By MIA FREEDMAN
Ladies? If you go to an expensive college, use your time wisely. Not just to study but to find a husband. Write this down so you don’t forget. There will never be another time in your life where you’ll be surrounded by such a large number of smart, rich, intellectually stimulating men who will one day be successful in their careers. Go forth and make one your husband.
Can of worms, consider yourselves opened by a woman called Susan Patton who has written a letter to the female students at Princeton, one of the most prestigious (and expensive) colleges in America. Patton attended the university herself in 1977, now her sons go there and this week she wrote a letter titled, “Advice for the young women of Princeton: the daughters I never had”. It was published on the university’s website and immediately crashed it.
She wrote in part:
Forget about having it all, or not having it all, leaning in or leaning out — here’s what you really need to know that nobody is telling you.
For years (decades, really) we have been bombarded with advice on professional advancement, breaking through that glass ceiling and achieving work-life balance.
We can figure that out — we are Princeton women. If anyone can overcome professional obstacles, it will be our brilliant, resourceful, very well-educated selves.
For most of you, the cornerstone of your future and happiness will be inextricably linked to the man you marry, and you will never again have this concentration of men who are worthy of you.
Here’s what nobody is telling you: Find a husband on campus before you graduate. Yes, I went there.
Men regularly marry women who are younger, less intelligent, less educated. It’s amazing how forgiving men can be about a woman’s lack of erudition, if she is exceptionally pretty. Smart women can’t (shouldn’t) marry men who aren’t at least their intellectual equal.
As Princeton women, we have almost priced ourselves out of the market. Simply put, there is a very limited population of men who are as smart or smarter than we are. And I say again — you will never again be surrounded by this concentration of men who are worthy of you.
Of course, once you graduate, you will meet men who are your intellectual equal — just not that many of them. And, you could choose to marry a man who has other things to recommend him besides a soaring intellect. But ultimately, it will frustrate you to be with a man who just isn’t as smart as you.
If I had daughters, this is what I would be telling them.
Believe it or not, I’m not going to wade too deeply into Susan Patton’s advice. Plenty of other people – online and off – have given their point of view on this subject and you can read more about that here and here.
Let’s also try to put aside the fact that most women (or men!) don’t want to get married while at college or university because that would make them about 21 or 22. And some women don’t want to get married at all. And some women would very much like to marry women (and why can’t they dammnit).

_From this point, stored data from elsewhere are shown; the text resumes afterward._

import Summits.AtomisticToContinuum.HydrodynamicLimit.Theorems.JParityClosureLocalSecondLawContactCondLaw

/-!
# Stub B′ (`stub_initialMatching`) of the line `contact-asymmetry-information` for the crux `LocalSecondLaw`
(stmt-AtomisticToContinuum-13081) — part 3: velocity moments of the local Gibbs law (uniform integrability input)

The uniform-integrability input of the conditioning step of B′ for the UNBOUNDED coarse observables (momentum `m_r`,
kinetic energy `e_r`): under the inhomogeneous local Gibbs law `P_N` (continuous profiles `a₀, θ₀ > 0`, `u₀`;
`σ ≤ 1/2`), uniformly in `N`, the flow and the label,
* `contactB_lintegral_vel_pow_four_le` — `E‖vᵢ‖⁴ ≤ C(u₀, θ₀)`: the disintegration `lintegral_localGibbsMeasure` (given
  the positions the velocities are independent Gaussians `N(u₀(xᵢ), θ₀(xᵢ)𝟙)`), the Gaussian fourth moment
  `E‖u + √θ w‖⁴ ≤ 8(‖u‖⁴ + θ² E‖w‖⁴)` (`contactB_integral_norm_pow_four_gauss_le`) and compactness of the torus;
* `contactB_lintegral_velAvg_sq_le` — `E[((N+1)⁻¹∑‖vᵢ‖²)²] ≤ C` (Cauchy–Schwarz `contactB_velAvg_sq_le`);
* `contactB_lintegral_envelope_sq_le` — the envelope `H = (3/(πr³))(½ + ke)` of `‖m_r‖` (`norm_momC_le`) and of `e_r`
  (`contactB_kinC_le_ke`) has `E[H²] ≤ K(r, u₀, θ₀)`.

References: H. Spohn, *Large Scale Dynamics of Interacting Particles* (1991), Part I §2.3 (local equilibrium states:
Maxwellian velocities given the positions).
-/

noncomputable section

open scoped BigOperators Topology Classical MeasureTheory ENNReal InnerProductSpace
open Filter Set MeasureTheory Function
open Literature.MathematicalPhysics.KineticTheory
open Literature.Analysis.FluidPDE
open Summit.AtomisticToContinuum.HydrodynamicLimit.Theorems.LocalSecondLawNegative
open Summit.AtomisticToContinuum.HydrodynamicLimit.Theorems.LocalSecondLawLedger

namespace Summit.AtomisticToContinuum.HydrodynamicLimit.Theorems.LocalSecondLawContact

/-- `(x + y)⁴ ≤ 8 (x⁴ + y⁴)` for `x, y ≥ 0` (power-mean). -/
theorem contactB_add_pow_four_le : ∀ {x y : ℝ}, 0 ≤ x → 0 ≤ y → (x + y) ^ 4 ≤ 8 * (x ^ 4 + y ^ 4) := by
  intro x y hx hy
  nlinarith [mul_nonneg (sq_nonneg (x - y)) (by positivity : (0 : ℝ) ≤ 7 * x ^ 2 + 10 * x * y + 7 * y ^ 2)]

/-- Fourth moment of the isotropic Gaussian: `E‖v‖⁴ ≤ 8 (‖u‖⁴ + θ² E_std‖w‖⁴)` for `θ > 0`. -/
theorem contactB_integral_norm_pow_four_gauss_le :
    ∀ (u : V3) {θ : ℝ}, 0 < θ →
      Integrable (fun v : V3 => ‖v‖ ^ 4) (gaussMeasure u θ) ∧
      ∫ v, ‖v‖ ^ 4 ∂(gaussMeasure u θ) ≤
        8 * (‖u‖ ^ 4 + θ ^ 2 * ∫ w, ‖w‖ ^ 4 ∂(ProbabilityTheory.stdGaussian V3)) := by
  intro u θ hθ
  have hint : Integrable (fun v : V3 => ‖v‖ ^ 4) (gaussMeasure u θ) :=
    (ProbabilityTheory.IsGaussian.memLp_id (gaussMeasure u θ) 4 (by simp)).integrable_norm_pow (by norm_num)
  refine ⟨hint, ?_⟩
  rw [integral_gaussMeasure u hθ]
  have h4 : Integrable (fun w : V3 => ‖w‖ ^ 4) (ProbabilityTheory.stdGaussian V3) :=
    integrable_norm_pow_four_stdGaussian
  have hpt : ∀ w : V3, ‖u + Real.sqrt θ • w‖ ^ 4 ≤ 8 * (‖u‖ ^ 4 + θ ^ 2 * ‖w‖ ^ 4) := by
    intro w
    have h1 : ‖u + Real.sqrt θ • w‖ ≤ ‖u‖ + Real.sqrt θ * ‖w‖ := by
      calc ‖u + Real.sqrt θ • w‖ ≤ ‖u‖ + ‖Real.sqrt θ • w‖ := norm_add_le _ _
        _ = ‖u‖ + Real.sqrt θ * ‖w‖ := by
            rw [norm_smul, Real.norm_eq_abs, abs_of_nonneg (Real.sqrt_nonneg θ)]
    have h2 : (‖u‖ + Real.sqrt θ * ‖w‖) ^ 4 ≤ 8 * (‖u‖ ^ 4 + (Real.sqrt θ * ‖w‖) ^ 4) :=
      contactB_add_pow_four_le (norm_nonneg _) (by positivity)
    have hs : Real.sqrt θ ^ 2 = θ := Real.sq_sqrt hθ.le
    have h3 : (Real.sqrt θ * ‖w‖) ^ 4 = θ ^ 2 * ‖w‖ ^ 4 := by
      rw [mul_pow, show Real.sqrt θ ^ 4 = (Real.sqrt θ ^ 2) ^ 2 by ring, hs]
    rw [h3] at h2
    exact (pow_le_pow_left₀ (norm_nonneg _) h1 4).trans h2
  have hrhs : Integrable (fun w : V3 => 8 * (‖u‖ ^ 4 + θ ^ 2 * ‖w‖ ^ 4)) (ProbabilityTheory.stdGaussian V3) :=
    ((integrable_const _).add (h4.const_mul _)).const_mul _
  have hlhs : Integrable (fun w : V3 => ‖u + Real.sqrt θ • w‖ ^ 4) (ProbabilityTheory.stdGaussian V3) := by
    have h := hint
    rw [gaussMeasure, ← coe_gaussShiftEquiv u hθ] at h
    exact (integrable_map_equiv (gaussShiftEquiv u hθ) (fun v : V3 => ‖v‖ ^ 4)).1 h
  calc ∫ w, ‖u + Real.sqrt θ • w‖ ^ 4 ∂(ProbabilityTheory.stdGaussian V3)
      ≤ ∫ w, 8 * (‖u‖ ^ 4 + θ ^ 2 * ‖w‖ ^ 4) ∂(ProbabilityTheory.stdGaussian V3) :=
        integral_mono hlhs hrhs hpt
    _ = 8 * (‖u‖ ^ 4 + θ ^ 2 * ∫ w, ‖w‖ ^ 4 ∂(ProbabilityTheory.stdGaussian V3)) := by
        rw [integral_const_mul, integral_add (integrable_const _) (h4.const_mul _), integral_const,
          probReal_univ, one_smul, integral_const_mul]

/-- **Uniform fourth velocity moment under the local Gibbs law** (inhomogeneous profiles): there is `C(u₀, θ₀)` with
`E_{P_N}‖vᵢ‖⁴ ≤ C` for every `σ ≤ 1/2`, `N`, flow and label `i` (disintegration `lintegral_localGibbsMeasure`:
given the positions the velocities are independent Gaussians `N(u₀(xᵢ), θ₀(xᵢ))`, whose fourth moments are bounded on
the compact torus). -/
theorem contactB_lintegral_vel_pow_four_le :
    ∀ (a₀ θ₀ : T3 → ℝ) (u₀ : T3 → V3), Continuous a₀ → Continuous θ₀ → Continuous u₀ →
      (∀ x, 0 < a₀ x) → (∀ x, 0 < θ₀ x) →
      ∃ C : ℝ, 0 ≤ C ∧ ∀ (σ : ℝ), σ ≤ 1 / 2 → ∀ (N : ℕ) (Φ : Flow σ N) (i : Fin (N + 1)),
        ∫⁻ z, ENNReal.ofReal (‖(z i).2‖ ^ 4) ∂(localGibbsLaw σ a₀ u₀ θ₀ N Φ) ≤ ENNReal.ofReal C := by
  intro a₀ θ₀ u₀ ha hθ hu ha0 hθ0
  obtain ⟨U, hU0, hU⟩ := exists_forall_abs_le_of_continuous (continuous_norm.comp hu)
  obtain ⟨Θ, hΘ0, hΘ⟩ := exists_forall_abs_le_of_continuous hθ
  set m4 : ℝ := ∫ w, ‖w‖ ^ 4 ∂(ProbabilityTheory.stdGaussian V3)
  have hm4 : 0 ≤ m4 := integral_nonneg fun _ => by positivity
  set C : ℝ := 8 * (U ^ 4 + Θ ^ 2 * m4)
  have hC : 0 ≤ C := by positivity
  refine ⟨C, hC, fun σ hσ2 N Φ i => ?_⟩
  -- the per-position Gaussian fourth moment is at most `C`
  have hgauss : ∀ x : T3, ∫⁻ v, ENNReal.ofReal (‖v‖ ^ 4) ∂(gaussMeasure (u₀ x) (θ₀ x)) ≤ ENNReal.ofReal C := by
    intro x
    obtain ⟨hint, hle⟩ := contactB_integral_norm_pow_four_gauss_le (u₀ x) (hθ0 x)
    rw [← ofReal_integral_eq_lintegral_ofReal hint (Eventually.of_forall fun v => by positivity)]
    refine ENNReal.ofReal_le_ofReal (hle.trans ?_)
    have h1 : ‖u₀ x‖ ^ 4 ≤ U ^ 4 := by
      have := hU x
      rw [Function.comp_apply, abs_of_nonneg (norm_nonneg _)] at this
      exact pow_le_pow_left₀ (norm_nonneg _) this 4
    have h2 : θ₀ x ^ 2 ≤ Θ ^ 2 := by
      have := hΘ x
      rw [abs_of_pos (hθ0 x)] at this
      exact pow_le_pow_left₀ (hθ0 x).le this 2
    show 8 * (‖u₀ x‖ ^ 4 + θ₀ x ^ 2 * m4) ≤ 8 * (U ^ 4 + Θ ^ 2 * m4)
    gcongr
  -- disintegration
  haveI : IsProbabilityMeasure (localGibbsMeasure σ a₀ u₀ θ₀ N) :=
    isProbabilityMeasure_localGibbsMeasure ha hθ hu ha0 hθ0 hσ2 N
  have hG : Measurable fun z : Phase N => ENNReal.ofReal (‖(z i).2‖ ^ 4) :=
    ((measurable_pi_apply i).snd.norm.pow_const 4).ennreal_ofReal
  rw [localGibbsLaw_eq, lintegral_localGibbsMeasure ha hθ hu (fun x => (ha0 x).le) hθ0 σ N hG]
  have hinner : ∀ x : Fin (N + 1) → T3,
      ∫⁻ v, ENNReal.ofReal (‖((zipConfig (x, v)) i).2‖ ^ 4) ∂(velMeasure u₀ θ₀ x) ≤ ENNReal.ofReal C := by
    intro x
    have h := (measurePreserving_eval (fun j : Fin (N + 1) => gaussMeasure (u₀ (x j)) (θ₀ (x j))) i).lintegral_comp
      ((measurable_norm.pow_const 4).ennreal_ofReal : Measurable fun v : V3 => ENNReal.ofReal (‖v‖ ^ 4))
    simp only [Function.eval] at h
    unfold velMeasure
    simp only [zipConfig_apply]
    rw [h]
    exact hgauss (x i)
  calc ∫⁻ x, ENNReal.ofReal ((canonicalPartition (Torus.geometry (Fin 3)) (hsDiameter σ N) (N + 1)
          (localGibbsProfile a₀ u₀ θ₀))⁻¹ * posWeight a₀ (hsDiameter σ N) (N + 1) x) *
          ∫⁻ v, ENNReal.ofReal (‖((zipConfig (x, v)) i).2‖ ^ 4) ∂(velMeasure u₀ θ₀ x)
      ≤ ∫⁻ x, ENNReal.ofReal ((canonicalPartition (Torus.geometry (Fin 3)) (hsDiameter σ N) (N + 1)
          (localGibbsProfile a₀ u₀ θ₀))⁻¹ * posWeight a₀ (hsDiameter σ N) (N + 1) x) * ENNReal.ofReal C :=
        lintegral_mono fun x => mul_le_mul_right (hinner x) _
    _ = ENNReal.ofReal C := by
        rw [lintegral_mul_const' _ _ ENNReal.ofReal_ne_top, lintegral_posWeight_eq_one ha hθ hu (fun x => (ha0 x).le) hθ0 σ N,
          one_mul]

/-- Pointwise Cauchy–Schwarz: `((N+1)⁻¹ ∑ aᵢ)² ≤ (N+1)⁻¹ ∑ aᵢ²` for the squared speeds. -/
theorem contactB_velAvg_sq_le :
    ∀ {N : ℕ} (z : Phase N),
      (((N + 1 : ℕ) : ℝ)⁻¹ * ∑ i, ‖(z i).2‖ ^ 2) ^ 2 ≤ ((N + 1 : ℕ) : ℝ)⁻¹ * ∑ i, ‖(z i).2‖ ^ 4 := by
  intro N z
  have hn : (0 : ℝ) < ((N + 1 : ℕ) : ℝ) := by positivity
  have hcs : (∑ i, ‖(z i).2‖ ^ 2) ^ 2 ≤ ((N + 1 : ℕ) : ℝ) * ∑ i, ‖(z i).2‖ ^ 4 := by
    have h := sq_sum_le_card_mul_sum_sq (s := (Finset.univ : Finset (Fin (N + 1)))) (f := fun i => ‖(z i).2‖ ^ 2)
    simp only [Finset.card_univ, Fintype.card_fin] at h
    calc (∑ i, ‖(z i).2‖ ^ 2) ^ 2 ≤ ((N + 1 : ℕ) : ℝ) * ∑ i, (‖(z i).2‖ ^ 2) ^ 2 := by exact_mod_cast h
      _ = ((N + 1 : ℕ) : ℝ) * ∑ i, ‖(z i).2‖ ^ 4 := by
          congr 1; exact Finset.sum_congr rfl fun i _ => by ring
  calc (((N + 1 : ℕ) : ℝ)⁻¹ * ∑ i, ‖(z i).2‖ ^ 2) ^ 2
      = ((N + 1 : ℕ) : ℝ)⁻¹ ^ 2 * (∑ i, ‖(z i).2‖ ^ 2) ^ 2 := by ring
    _ ≤ ((N + 1 : ℕ) : ℝ)⁻¹ ^ 2 * (((N + 1 : ℕ) : ℝ) * ∑ i, ‖(z i).2‖ ^ 4) :=
        mul_le_mul_of_nonneg_left hcs (by positivity)
    _ = ((N + 1 : ℕ) : ℝ)⁻¹ * ∑ i, ‖(z i).2‖ ^ 4 := by field_simp

/-- **Uniform second moment of the mean squared speed** under the local Gibbs law: `E[((N+1)⁻¹∑‖vᵢ‖²)²] ≤ C` with the
constant of `contactB_lintegral_vel_pow_four_le`. -/
theorem contactB_lintegral_velAvg_sq_le :
    ∀ (a₀ θ₀ : T3 → ℝ) (u₀ : T3 → V3), Continuous a₀ → Continuous θ₀ → Continuous u₀ →
      (∀ x, 0 < a₀ x) → (∀ x, 0 < θ₀ x) →
      ∃ C : ℝ, 0 ≤ C ∧ ∀ (σ : ℝ), σ ≤ 1 / 2 → ∀ (N : ℕ) (Φ : Flow σ N),
        ∫⁻ z, ENNReal.ofReal ((((N + 1 : ℕ) : ℝ)⁻¹ * ∑ i, ‖(z i).2‖ ^ 2) ^ 2) ∂(localGibbsLaw σ a₀ u₀ θ₀ N Φ) ≤
          ENNReal.ofReal C := by
  intro a₀ θ₀ u₀ ha hθ hu ha0 hθ0
  obtain ⟨C, hC, H4⟩ := contactB_lintegral_vel_pow_four_le a₀ θ₀ u₀ ha hθ hu ha0 hθ0
  refine ⟨C, hC, fun σ hσ2 N Φ => ?_⟩
  set μ := localGibbsLaw σ a₀ u₀ θ₀ N Φ
  have hn : (0 : ℝ) < ((N + 1 : ℕ) : ℝ) := by positivity
  have hmeas : ∀ i : Fin (N + 1), Measurable fun z : Phase N => ENNReal.ofReal (‖(z i).2‖ ^ 4) := fun i =>
    ((measurable_pi_apply i).snd.norm.pow_const 4).ennreal_ofReal
  have hpt : ∀ z : Phase N, ENNReal.ofReal ((((N + 1 : ℕ) : ℝ)⁻¹ * ∑ i, ‖(z i).2‖ ^ 2) ^ 2) ≤
      ENNReal.ofReal (((N + 1 : ℕ) : ℝ)⁻¹) * ∑ i, ENNReal.ofReal (‖(z i).2‖ ^ 4) := by
    intro z
    rw [← ENNReal.ofReal_sum_of_nonneg (fun i _ => by positivity), ← ENNReal.ofReal_mul (by positivity)]
    exact ENNReal.ofReal_le_ofReal (contactB_velAvg_sq_le z)
  calc ∫⁻ z, ENNReal.ofReal ((((N + 1 : ℕ) : ℝ)⁻¹ * ∑ i, ‖(z i).2‖ ^ 2) ^ 2) ∂μ
      ≤ ∫⁻ z, ENNReal.ofReal (((N + 1 : ℕ) : ℝ)⁻¹) * ∑ i, ENNReal.ofReal (‖(z i).2‖ ^ 4) ∂μ := lintegral_mono hpt
    _ = ENNReal.ofReal (((N + 1 : ℕ) : ℝ)⁻¹) * ∑ i, ∫⁻ z, ENNReal.ofReal (‖(z i).2‖ ^ 4) ∂μ := by
        rw [lintegral_const_mul' _ _ ENNReal.ofReal_ne_top, lintegral_finsetSum _ fun i _ => hmeas i]
    _ ≤ ENNReal.ofReal (((N + 1 : ℕ) : ℝ)⁻¹) * ∑ _i : Fin (N + 1), ENNReal.ofReal C := by
        gcongr with i
        exact H4 σ hσ2 N Φ i
    _ = ENNReal.ofReal C := by
        rw [Finset.sum_const, Finset.card_univ, Fintype.card_fin, nsmul_eq_mul, ← ENNReal.ofReal_natCast,
          ← mul_assoc, ← ENNReal.ofReal_mul (by positivity), inv_mul_cancel₀ hn.ne', ENNReal.ofReal_one, one_mul]

/-- `e_r(x) ≤ (3/(πr³))·ke` (cone weights `≤ 3/(πr³)`). -/
theorem contactB_kinC_le_ke : ∀ {N : ℕ} {r : ℝ}, 0 < r → ∀ (w : Phase N) (x : T3),
    kinC r w x ≤ 3 / (Real.pi * r ^ 3) * ke w := by
  intro N r hr w x
  rw [kinC_eq_sum]
  unfold ke
  have hN : (0 : ℝ) ≤ ((N + 1 : ℕ) : ℝ)⁻¹ := by positivity
  have h : ∑ i, cone r (w i).1 x * (‖(w i).2‖ ^ 2 / 2) ≤ ∑ i, 3 / (Real.pi * r ^ 3) * (‖(w i).2‖ ^ 2 / 2) :=
    Finset.sum_le_sum fun i _ => mul_le_mul_of_nonneg_right (contactB_cone_le_const hr _ _) (by positivity)
  calc ((N + 1 : ℕ) : ℝ)⁻¹ * ∑ i, cone r (w i).1 x * (‖(w i).2‖ ^ 2 / 2)
      ≤ ((N + 1 : ℕ) : ℝ)⁻¹ * ∑ i, 3 / (Real.pi * r ^ 3) * (‖(w i).2‖ ^ 2 / 2) := mul_le_mul_of_nonneg_left h hN
    _ = 3 / (Real.pi * r ^ 3) * (((N + 1 : ℕ) : ℝ)⁻¹ * ∑ i, ‖(w i).2‖ ^ 2 / 2) := by
        rw [← Finset.mul_sum]; ring

/-- The mean kinetic energy per particle is a measurable function of the configuration. -/
theorem contactB_measurable_ke : ∀ {N : ℕ}, Measurable (ke : Phase N → ℝ) := by
  intro N
  unfold ke
  refine measurable_const.mul (Finset.measurable_sum _ fun i _ => ?_)
  exact ((measurable_pi_apply i).snd.norm.pow_const 2).div_const 2

/-- `ke = ½ · (N+1)⁻¹ ∑ ‖vᵢ‖²`. -/
theorem contactB_ke_eq : ∀ {N : ℕ} (w : Phase N), ke w = 1 / 2 * (((N + 1 : ℕ) : ℝ)⁻¹ * ∑ i, ‖(w i).2‖ ^ 2) := by
  intro N w
  unfold ke
  rw [Finset.mul_sum, Finset.mul_sum, Finset.mul_sum]
  exact Finset.sum_congr rfl fun i _ => by ring

/-- **Second moment of the envelope** `H = (3/(πr³))(½ + ke)` (which dominates `‖m_r‖`, `norm_momC_le`, and `e_r`,
`contactB_kinC_le_ke`) under the local Gibbs law, uniformly in `σ ≤ 1/2`, `N`, the flow. -/
theorem contactB_lintegral_envelope_sq_le :
    ∀ (a₀ θ₀ : T3 → ℝ) (u₀ : T3 → V3), Continuous a₀ → Continuous θ₀ → Continuous u₀ →
      (∀ x, 0 < a₀ x) → (∀ x, 0 < θ₀ x) → ∀ {r : ℝ}, 0 < r →
      ∃ K : ℝ, 0 ≤ K ∧ ∀ (σ : ℝ), σ ≤ 1 / 2 → ∀ (N : ℕ) (Φ : Flow σ N),
        ∫⁻ z, ENNReal.ofReal ((3 / (Real.pi * r ^ 3) * (1 / 2 + ke z)) ^ 2) ∂(localGibbsLaw σ a₀ u₀ θ₀ N Φ) ≤
          ENNReal.ofReal K := by
  intro a₀ θ₀ u₀ ha hθ hu ha0 hθ0 r hr
  obtain ⟨C, hC, HC⟩ := contactB_lintegral_velAvg_sq_le a₀ θ₀ u₀ ha hθ hu ha0 hθ0
  set M : ℝ := 3 / (Real.pi * r ^ 3)
  have hM : 0 ≤ M := by positivity
  refine ⟨M ^ 2 / 2 * (1 + C), by positivity, fun σ hσ2 N Φ => ?_⟩
  set μ := localGibbsLaw σ a₀ u₀ θ₀ N Φ
  set A : Phase N → ℝ := fun z => (((N + 1 : ℕ) : ℝ)⁻¹ * ∑ i, ‖(z i).2‖ ^ 2) ^ 2
  have hpt : ∀ z : Phase N, ENNReal.ofReal ((M * (1 / 2 + ke z)) ^ 2) ≤
      ENNReal.ofReal (M ^ 2 / 2) * (1 + ENNReal.ofReal (A z)) := by
    intro z
    rw [← ENNReal.ofReal_one, ← ENNReal.ofReal_add zero_le_one (by positivity), ← ENNReal.ofReal_mul (by positivity)]
    refine ENNReal.ofReal_le_ofReal ?_
    have h1 : (1 / 2 + ke z) ^ 2 ≤ 1 / 2 + 2 * ke z ^ 2 := by nlinarith [sq_nonneg (ke z - 1 / 2)]
    have h2 : 2 * ke z ^ 2 = 1 / 2 * A z := by
      show 2 * ke z ^ 2 = 1 / 2 * (((N + 1 : ℕ) : ℝ)⁻¹ * ∑ i, ‖(z i).2‖ ^ 2) ^ 2
      rw [contactB_ke_eq]; ring
    calc (M * (1 / 2 + ke z)) ^ 2 = M ^ 2 * (1 / 2 + ke z) ^ 2 := by ring
      _ ≤ M ^ 2 * (1 / 2 + 1 / 2 * A z) := by rw [← h2]; exact mul_le_mul_of_nonneg_left h1 (by positivity)
      _ = M ^ 2 / 2 * (1 + A z) := by ring
  have hAm : Measurable fun z : Phase N => ENNReal.ofReal (A z) :=
    ((measurable_const.mul (Finset.measurable_sum _ fun i _ =>
      (measurable_pi_apply i).snd.norm.pow_const 2)).pow_const 2).ennreal_ofReal
  haveI : IsProbabilityMeasure μ := by
    show IsProbabilityMeasure (localGibbsLaw σ a₀ u₀ θ₀ N Φ)
    exact isProbabilityMeasure_localGibbsLaw ha hθ hu ha0 hθ0 hσ2 N Φ
  calc ∫⁻ z, ENNReal.ofReal ((M * (1 / 2 + ke z)) ^ 2) ∂μ
      ≤ ∫⁻ z, ENNReal.ofReal (M ^ 2 / 2) * (1 + ENNReal.ofReal (A z)) ∂μ := lintegral_mono hpt
    _ = ENNReal.ofReal (M ^ 2 / 2) * (1 + ∫⁻ z, ENNReal.ofReal (A z) ∂μ) := by
        rw [lintegral_const_mul' _ _ ENNReal.ofReal_ne_top, lintegral_add_left measurable_const, lintegral_const,
          measure_univ, mul_one]
    _ ≤ ENNReal.ofReal (M ^ 2 / 2) * (1 + ENNReal.ofReal C) := by
        gcongr
        exact HC σ hσ2 N Φ
    _ = ENNReal.ofReal (M ^ 2 / 2 * (1 + C)) := by
        rw [← ENNReal.ofReal_one, ← ENNReal.ofReal_add zero_le_one hC, ← ENNReal.ofReal_mul (by positivity)]

end Summit.AtomisticToContinuum.HydrodynamicLimit.Theorems.LocalSecondLawContact

end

And the fact that the whole letter is pretty elitist and kind of smug.
Let us make a happy clappy prayer circle and agree to PUT ASIDE ALL OF THAT. Because the bigger picture of this letter is what’s captured my attention and should capture yours.
The fact Susan Patton (who is an Executive Coach and blogger by the way) spoke about marriage and finding a partner in the context of giving career/life advice to young women is the most interesting bit to me because she’s right.